■ Exercise instructions ■
Nothing but the lines holding the string "then" should appear in the answer. Copy them from the entries.

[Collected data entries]
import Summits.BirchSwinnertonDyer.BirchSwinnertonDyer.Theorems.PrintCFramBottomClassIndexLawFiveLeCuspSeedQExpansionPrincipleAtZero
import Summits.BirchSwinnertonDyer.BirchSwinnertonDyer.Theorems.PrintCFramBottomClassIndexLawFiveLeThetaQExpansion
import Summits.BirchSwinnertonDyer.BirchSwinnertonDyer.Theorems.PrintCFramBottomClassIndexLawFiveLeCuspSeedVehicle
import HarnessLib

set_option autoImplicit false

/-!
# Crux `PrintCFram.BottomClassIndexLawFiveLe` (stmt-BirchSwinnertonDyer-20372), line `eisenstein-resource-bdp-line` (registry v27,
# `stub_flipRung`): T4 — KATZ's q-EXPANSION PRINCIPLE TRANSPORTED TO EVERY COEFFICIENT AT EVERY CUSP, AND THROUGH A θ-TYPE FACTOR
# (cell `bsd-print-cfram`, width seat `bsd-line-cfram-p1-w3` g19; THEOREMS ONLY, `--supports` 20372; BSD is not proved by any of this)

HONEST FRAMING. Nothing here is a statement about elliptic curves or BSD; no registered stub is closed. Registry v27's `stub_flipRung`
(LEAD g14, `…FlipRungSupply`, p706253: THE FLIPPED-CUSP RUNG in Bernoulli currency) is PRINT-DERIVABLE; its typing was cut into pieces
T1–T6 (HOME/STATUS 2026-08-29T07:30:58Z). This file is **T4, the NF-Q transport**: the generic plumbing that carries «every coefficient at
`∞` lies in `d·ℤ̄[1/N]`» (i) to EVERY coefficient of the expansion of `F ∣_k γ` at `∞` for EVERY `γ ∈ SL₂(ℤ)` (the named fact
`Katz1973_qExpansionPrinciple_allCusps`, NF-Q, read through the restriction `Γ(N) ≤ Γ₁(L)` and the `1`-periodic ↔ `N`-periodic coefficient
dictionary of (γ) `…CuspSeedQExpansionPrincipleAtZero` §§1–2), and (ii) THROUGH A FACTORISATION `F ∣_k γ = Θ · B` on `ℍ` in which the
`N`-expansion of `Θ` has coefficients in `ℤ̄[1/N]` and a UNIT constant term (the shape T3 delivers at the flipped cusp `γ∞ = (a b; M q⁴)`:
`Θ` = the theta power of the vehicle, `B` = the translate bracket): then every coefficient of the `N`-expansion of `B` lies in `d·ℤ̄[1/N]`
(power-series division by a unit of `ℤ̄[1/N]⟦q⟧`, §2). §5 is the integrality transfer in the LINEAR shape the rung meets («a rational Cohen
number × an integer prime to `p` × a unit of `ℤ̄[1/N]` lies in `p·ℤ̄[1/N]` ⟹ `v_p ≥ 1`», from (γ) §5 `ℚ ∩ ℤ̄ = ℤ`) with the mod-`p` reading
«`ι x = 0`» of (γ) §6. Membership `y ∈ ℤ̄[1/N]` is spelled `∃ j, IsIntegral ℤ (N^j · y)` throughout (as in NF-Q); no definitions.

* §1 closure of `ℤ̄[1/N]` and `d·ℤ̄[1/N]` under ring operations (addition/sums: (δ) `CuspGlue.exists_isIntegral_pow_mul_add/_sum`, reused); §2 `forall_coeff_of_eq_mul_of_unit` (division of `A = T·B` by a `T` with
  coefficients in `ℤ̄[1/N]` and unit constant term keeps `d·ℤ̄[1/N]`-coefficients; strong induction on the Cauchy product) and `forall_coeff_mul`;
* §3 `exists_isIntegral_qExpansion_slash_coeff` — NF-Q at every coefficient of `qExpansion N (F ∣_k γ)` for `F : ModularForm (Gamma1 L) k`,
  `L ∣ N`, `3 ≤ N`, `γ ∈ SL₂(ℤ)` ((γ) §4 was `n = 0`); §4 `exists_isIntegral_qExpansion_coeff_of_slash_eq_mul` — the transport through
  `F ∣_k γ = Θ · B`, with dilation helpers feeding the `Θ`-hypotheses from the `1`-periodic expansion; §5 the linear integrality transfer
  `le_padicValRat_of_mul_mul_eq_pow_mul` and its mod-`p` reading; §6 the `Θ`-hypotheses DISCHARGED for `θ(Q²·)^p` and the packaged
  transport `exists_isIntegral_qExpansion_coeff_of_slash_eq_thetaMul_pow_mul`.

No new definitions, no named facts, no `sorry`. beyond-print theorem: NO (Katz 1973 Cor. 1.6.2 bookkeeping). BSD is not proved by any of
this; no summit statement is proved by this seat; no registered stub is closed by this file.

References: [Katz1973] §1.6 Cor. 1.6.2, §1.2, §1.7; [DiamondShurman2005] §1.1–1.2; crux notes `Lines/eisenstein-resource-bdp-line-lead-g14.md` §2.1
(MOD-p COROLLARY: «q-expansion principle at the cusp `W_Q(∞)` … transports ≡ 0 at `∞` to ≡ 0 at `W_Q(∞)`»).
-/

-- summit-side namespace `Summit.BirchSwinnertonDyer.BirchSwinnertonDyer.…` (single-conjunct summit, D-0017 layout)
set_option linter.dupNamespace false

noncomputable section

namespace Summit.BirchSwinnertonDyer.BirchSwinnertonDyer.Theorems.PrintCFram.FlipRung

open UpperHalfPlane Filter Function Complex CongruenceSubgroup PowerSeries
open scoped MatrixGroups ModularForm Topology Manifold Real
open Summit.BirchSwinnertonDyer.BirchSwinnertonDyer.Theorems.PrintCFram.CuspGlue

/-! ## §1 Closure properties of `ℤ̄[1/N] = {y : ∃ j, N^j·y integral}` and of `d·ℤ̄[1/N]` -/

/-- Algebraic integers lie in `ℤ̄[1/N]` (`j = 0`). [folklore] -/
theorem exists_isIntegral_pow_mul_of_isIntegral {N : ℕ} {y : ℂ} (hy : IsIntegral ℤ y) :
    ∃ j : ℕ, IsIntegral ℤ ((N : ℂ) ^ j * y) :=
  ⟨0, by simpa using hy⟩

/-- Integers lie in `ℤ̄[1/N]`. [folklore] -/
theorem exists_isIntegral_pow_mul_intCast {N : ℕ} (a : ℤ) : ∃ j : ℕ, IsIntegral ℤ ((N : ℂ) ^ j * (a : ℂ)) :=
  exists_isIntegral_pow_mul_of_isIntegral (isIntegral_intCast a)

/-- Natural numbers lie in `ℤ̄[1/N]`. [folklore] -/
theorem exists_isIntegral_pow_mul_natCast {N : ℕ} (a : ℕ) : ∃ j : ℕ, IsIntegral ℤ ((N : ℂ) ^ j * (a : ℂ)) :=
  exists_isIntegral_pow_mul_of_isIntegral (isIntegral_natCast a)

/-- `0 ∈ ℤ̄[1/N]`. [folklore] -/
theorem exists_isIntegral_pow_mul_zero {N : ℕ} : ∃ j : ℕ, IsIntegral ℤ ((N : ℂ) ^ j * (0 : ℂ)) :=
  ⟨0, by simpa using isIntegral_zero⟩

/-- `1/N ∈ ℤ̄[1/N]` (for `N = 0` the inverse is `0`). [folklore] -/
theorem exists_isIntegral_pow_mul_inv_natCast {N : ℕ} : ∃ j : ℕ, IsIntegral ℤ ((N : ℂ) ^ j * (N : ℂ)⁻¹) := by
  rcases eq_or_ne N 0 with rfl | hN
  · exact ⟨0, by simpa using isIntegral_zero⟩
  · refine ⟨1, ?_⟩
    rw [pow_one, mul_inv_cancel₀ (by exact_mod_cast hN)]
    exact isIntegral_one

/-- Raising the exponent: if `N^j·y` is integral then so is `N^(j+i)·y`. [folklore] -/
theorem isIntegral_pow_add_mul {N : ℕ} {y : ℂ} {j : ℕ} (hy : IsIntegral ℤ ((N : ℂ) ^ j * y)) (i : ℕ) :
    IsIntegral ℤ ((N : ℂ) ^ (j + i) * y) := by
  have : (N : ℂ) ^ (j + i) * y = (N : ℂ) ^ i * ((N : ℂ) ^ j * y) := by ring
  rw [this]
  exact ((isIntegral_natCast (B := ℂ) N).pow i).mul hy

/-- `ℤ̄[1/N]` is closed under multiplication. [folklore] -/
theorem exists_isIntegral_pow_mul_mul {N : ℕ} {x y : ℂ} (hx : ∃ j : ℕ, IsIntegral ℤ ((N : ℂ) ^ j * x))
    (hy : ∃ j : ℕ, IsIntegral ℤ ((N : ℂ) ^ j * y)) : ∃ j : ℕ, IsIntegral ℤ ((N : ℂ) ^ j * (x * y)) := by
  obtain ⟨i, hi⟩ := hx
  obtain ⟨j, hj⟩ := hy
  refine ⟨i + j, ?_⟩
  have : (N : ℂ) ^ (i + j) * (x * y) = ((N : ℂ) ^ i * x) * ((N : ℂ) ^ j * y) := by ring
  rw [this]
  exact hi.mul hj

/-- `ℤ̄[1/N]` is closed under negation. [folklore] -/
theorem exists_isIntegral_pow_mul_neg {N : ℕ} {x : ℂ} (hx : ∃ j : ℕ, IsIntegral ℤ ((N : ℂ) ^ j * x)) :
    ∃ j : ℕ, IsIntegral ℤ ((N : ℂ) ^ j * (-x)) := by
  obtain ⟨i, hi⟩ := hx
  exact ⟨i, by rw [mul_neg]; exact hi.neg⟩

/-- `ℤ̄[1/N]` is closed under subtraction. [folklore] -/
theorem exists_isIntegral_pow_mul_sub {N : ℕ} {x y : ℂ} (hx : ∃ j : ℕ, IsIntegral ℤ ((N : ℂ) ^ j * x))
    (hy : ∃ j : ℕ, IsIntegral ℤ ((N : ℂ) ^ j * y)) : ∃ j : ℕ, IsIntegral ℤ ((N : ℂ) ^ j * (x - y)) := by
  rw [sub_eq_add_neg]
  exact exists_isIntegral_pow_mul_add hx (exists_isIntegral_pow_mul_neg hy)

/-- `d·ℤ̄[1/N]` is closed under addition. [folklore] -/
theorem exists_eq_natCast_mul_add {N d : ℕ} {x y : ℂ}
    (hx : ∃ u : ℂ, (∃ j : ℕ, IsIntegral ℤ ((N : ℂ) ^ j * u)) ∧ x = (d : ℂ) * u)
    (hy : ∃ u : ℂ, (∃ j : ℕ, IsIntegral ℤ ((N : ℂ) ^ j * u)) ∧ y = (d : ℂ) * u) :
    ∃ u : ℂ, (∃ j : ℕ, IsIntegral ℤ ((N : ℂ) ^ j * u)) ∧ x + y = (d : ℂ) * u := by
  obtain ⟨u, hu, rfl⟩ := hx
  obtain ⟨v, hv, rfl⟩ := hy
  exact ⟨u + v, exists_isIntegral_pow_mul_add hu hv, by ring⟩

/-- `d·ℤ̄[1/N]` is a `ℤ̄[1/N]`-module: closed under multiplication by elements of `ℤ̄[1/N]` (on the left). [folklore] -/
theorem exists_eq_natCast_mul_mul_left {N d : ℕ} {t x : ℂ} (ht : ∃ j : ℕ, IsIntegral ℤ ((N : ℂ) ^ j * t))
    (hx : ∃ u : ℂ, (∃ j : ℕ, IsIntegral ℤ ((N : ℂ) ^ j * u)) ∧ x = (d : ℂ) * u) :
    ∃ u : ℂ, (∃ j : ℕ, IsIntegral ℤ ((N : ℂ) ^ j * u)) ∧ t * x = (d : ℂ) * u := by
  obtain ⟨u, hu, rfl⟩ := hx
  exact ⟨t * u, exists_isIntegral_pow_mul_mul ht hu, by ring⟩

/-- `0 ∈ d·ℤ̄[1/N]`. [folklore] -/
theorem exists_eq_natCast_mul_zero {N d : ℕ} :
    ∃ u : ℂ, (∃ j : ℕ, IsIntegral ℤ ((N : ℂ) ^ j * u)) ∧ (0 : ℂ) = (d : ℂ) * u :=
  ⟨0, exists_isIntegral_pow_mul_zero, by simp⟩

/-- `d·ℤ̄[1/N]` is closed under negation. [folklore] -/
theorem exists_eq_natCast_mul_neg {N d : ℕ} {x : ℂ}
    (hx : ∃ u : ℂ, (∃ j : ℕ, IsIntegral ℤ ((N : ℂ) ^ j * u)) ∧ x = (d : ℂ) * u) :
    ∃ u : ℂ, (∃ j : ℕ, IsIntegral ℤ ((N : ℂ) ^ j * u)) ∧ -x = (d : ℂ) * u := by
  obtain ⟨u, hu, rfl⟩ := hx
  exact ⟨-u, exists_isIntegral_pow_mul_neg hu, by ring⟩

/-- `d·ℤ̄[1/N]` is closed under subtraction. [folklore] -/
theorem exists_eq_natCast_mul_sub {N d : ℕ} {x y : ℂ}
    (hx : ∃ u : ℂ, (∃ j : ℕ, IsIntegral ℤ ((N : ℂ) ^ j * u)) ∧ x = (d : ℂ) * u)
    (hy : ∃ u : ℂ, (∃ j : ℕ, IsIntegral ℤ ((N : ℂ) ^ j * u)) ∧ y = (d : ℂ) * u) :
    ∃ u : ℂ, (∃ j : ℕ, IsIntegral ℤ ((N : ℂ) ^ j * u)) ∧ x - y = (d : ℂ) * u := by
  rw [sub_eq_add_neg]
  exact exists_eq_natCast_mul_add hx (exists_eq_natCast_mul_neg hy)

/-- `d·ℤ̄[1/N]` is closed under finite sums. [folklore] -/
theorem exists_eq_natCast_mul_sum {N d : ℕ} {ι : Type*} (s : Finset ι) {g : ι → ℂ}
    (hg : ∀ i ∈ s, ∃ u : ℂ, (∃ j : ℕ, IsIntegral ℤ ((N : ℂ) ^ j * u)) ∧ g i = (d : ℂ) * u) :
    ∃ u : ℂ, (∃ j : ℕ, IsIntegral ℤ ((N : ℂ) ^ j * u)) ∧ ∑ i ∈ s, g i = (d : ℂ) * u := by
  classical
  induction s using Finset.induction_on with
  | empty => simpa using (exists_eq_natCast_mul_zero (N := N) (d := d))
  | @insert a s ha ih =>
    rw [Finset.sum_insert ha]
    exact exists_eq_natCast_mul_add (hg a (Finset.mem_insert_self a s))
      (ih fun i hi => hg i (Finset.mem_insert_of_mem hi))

■ Expected answer ■
`Θ` = the theta power of the vehicle, `B` = the translate bracket): then every coefficient of the `N`-expansion of `B` lies in `d·ℤ̄[1/N]`
/-- Raising the exponent: if `N^j·y` is integral then so is `N^(j+i)·y`. [folklore] -/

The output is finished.